- _What is expected_
Among the records below, find the line that has "the tree below"; from there, give the lines again exactly, and stop after the line that has "is superseded by".

- _Records provided_
_ _ _ _ _
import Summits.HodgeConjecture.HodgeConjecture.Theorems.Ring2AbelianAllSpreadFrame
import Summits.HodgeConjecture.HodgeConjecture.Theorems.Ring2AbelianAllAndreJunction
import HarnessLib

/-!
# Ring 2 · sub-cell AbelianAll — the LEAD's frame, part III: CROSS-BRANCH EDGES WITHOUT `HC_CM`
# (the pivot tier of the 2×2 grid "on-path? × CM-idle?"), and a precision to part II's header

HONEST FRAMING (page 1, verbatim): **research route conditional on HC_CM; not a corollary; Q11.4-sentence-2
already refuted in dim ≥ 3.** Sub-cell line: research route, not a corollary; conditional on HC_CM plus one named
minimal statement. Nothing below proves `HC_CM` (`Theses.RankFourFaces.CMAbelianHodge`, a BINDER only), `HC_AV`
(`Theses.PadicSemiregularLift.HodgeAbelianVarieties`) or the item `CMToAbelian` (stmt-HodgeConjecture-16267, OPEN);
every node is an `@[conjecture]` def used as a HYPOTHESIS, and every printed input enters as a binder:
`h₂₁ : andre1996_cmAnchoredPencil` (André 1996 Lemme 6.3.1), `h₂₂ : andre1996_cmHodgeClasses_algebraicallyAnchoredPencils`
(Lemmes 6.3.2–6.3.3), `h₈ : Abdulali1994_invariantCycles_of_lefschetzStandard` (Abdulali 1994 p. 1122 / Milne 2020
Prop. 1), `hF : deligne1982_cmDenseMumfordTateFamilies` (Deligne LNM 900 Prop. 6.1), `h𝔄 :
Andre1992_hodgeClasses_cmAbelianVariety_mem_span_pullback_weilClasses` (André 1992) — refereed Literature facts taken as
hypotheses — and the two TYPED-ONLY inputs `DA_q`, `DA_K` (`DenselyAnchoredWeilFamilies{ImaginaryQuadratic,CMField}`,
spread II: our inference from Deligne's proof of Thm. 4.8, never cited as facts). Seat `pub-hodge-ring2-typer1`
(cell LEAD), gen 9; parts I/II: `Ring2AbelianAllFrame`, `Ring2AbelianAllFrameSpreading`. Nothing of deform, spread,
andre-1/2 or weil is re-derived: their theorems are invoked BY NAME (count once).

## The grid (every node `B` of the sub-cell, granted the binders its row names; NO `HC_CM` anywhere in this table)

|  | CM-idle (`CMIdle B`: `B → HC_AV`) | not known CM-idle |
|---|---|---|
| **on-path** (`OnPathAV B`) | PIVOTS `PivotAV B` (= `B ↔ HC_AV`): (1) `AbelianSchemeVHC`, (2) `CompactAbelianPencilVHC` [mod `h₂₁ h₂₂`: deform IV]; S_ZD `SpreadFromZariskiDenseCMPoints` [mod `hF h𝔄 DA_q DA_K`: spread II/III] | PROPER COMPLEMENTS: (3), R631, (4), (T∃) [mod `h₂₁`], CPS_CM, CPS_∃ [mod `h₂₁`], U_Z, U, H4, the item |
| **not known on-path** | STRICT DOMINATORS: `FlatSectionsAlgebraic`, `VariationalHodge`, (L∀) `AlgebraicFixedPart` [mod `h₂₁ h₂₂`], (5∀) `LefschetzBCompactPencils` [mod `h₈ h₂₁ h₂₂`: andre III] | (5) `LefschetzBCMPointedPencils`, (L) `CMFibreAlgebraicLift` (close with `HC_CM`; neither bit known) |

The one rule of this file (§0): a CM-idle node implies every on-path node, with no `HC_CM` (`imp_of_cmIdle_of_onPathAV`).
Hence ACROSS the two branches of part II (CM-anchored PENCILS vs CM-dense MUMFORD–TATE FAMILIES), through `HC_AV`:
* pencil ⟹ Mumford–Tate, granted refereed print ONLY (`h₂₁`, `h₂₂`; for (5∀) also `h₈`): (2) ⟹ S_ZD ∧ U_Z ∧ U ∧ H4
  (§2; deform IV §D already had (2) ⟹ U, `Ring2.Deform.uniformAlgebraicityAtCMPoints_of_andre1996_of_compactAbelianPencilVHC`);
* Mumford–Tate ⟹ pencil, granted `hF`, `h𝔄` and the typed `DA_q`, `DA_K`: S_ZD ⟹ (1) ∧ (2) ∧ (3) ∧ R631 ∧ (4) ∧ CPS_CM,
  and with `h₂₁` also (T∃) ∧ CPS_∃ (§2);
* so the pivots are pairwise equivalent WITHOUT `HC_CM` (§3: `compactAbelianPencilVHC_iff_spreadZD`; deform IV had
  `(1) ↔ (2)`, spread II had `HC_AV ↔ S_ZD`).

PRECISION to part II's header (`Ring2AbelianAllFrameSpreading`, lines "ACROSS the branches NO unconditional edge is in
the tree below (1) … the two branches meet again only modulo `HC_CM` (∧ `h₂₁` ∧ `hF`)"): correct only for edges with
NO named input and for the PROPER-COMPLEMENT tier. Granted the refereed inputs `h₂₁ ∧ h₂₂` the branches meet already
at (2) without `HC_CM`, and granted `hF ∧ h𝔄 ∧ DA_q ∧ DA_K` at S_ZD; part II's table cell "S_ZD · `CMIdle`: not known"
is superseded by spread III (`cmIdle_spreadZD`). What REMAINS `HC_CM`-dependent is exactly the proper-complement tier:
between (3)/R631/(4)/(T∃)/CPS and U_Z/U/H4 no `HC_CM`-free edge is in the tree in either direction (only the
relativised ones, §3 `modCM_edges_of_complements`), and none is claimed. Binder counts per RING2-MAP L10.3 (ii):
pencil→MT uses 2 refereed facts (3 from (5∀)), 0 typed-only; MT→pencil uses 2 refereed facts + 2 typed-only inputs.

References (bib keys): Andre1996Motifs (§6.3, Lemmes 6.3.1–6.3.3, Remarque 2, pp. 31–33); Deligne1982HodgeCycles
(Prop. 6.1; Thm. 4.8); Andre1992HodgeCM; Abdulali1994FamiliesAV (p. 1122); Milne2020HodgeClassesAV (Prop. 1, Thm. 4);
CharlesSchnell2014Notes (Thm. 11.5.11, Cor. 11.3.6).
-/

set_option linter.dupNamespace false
_ _ _ _ _
- _Exercise result_
the tree below (1) … the two branches meet again only modulo `HC_CM` (∧ `h₂₁` ∧ `hF`)"): correct only for edges with
NO named input and for the PROPER-COMPLEMENT tier. Granted the refereed inputs `h₂₁ ∧ h₂₂` the branches meet already
at (2) without `HC_CM`, and granted `hF ∧ h𝔄 ∧ DA_q ∧ DA_K` at S_ZD; part II's table cell "S_ZD · `CMIdle`: not known"
is superseded by spread III (`cmIdle_spreadZD`). What REMAINS `HC_CM`-dependent is exactly the proper-complement tier:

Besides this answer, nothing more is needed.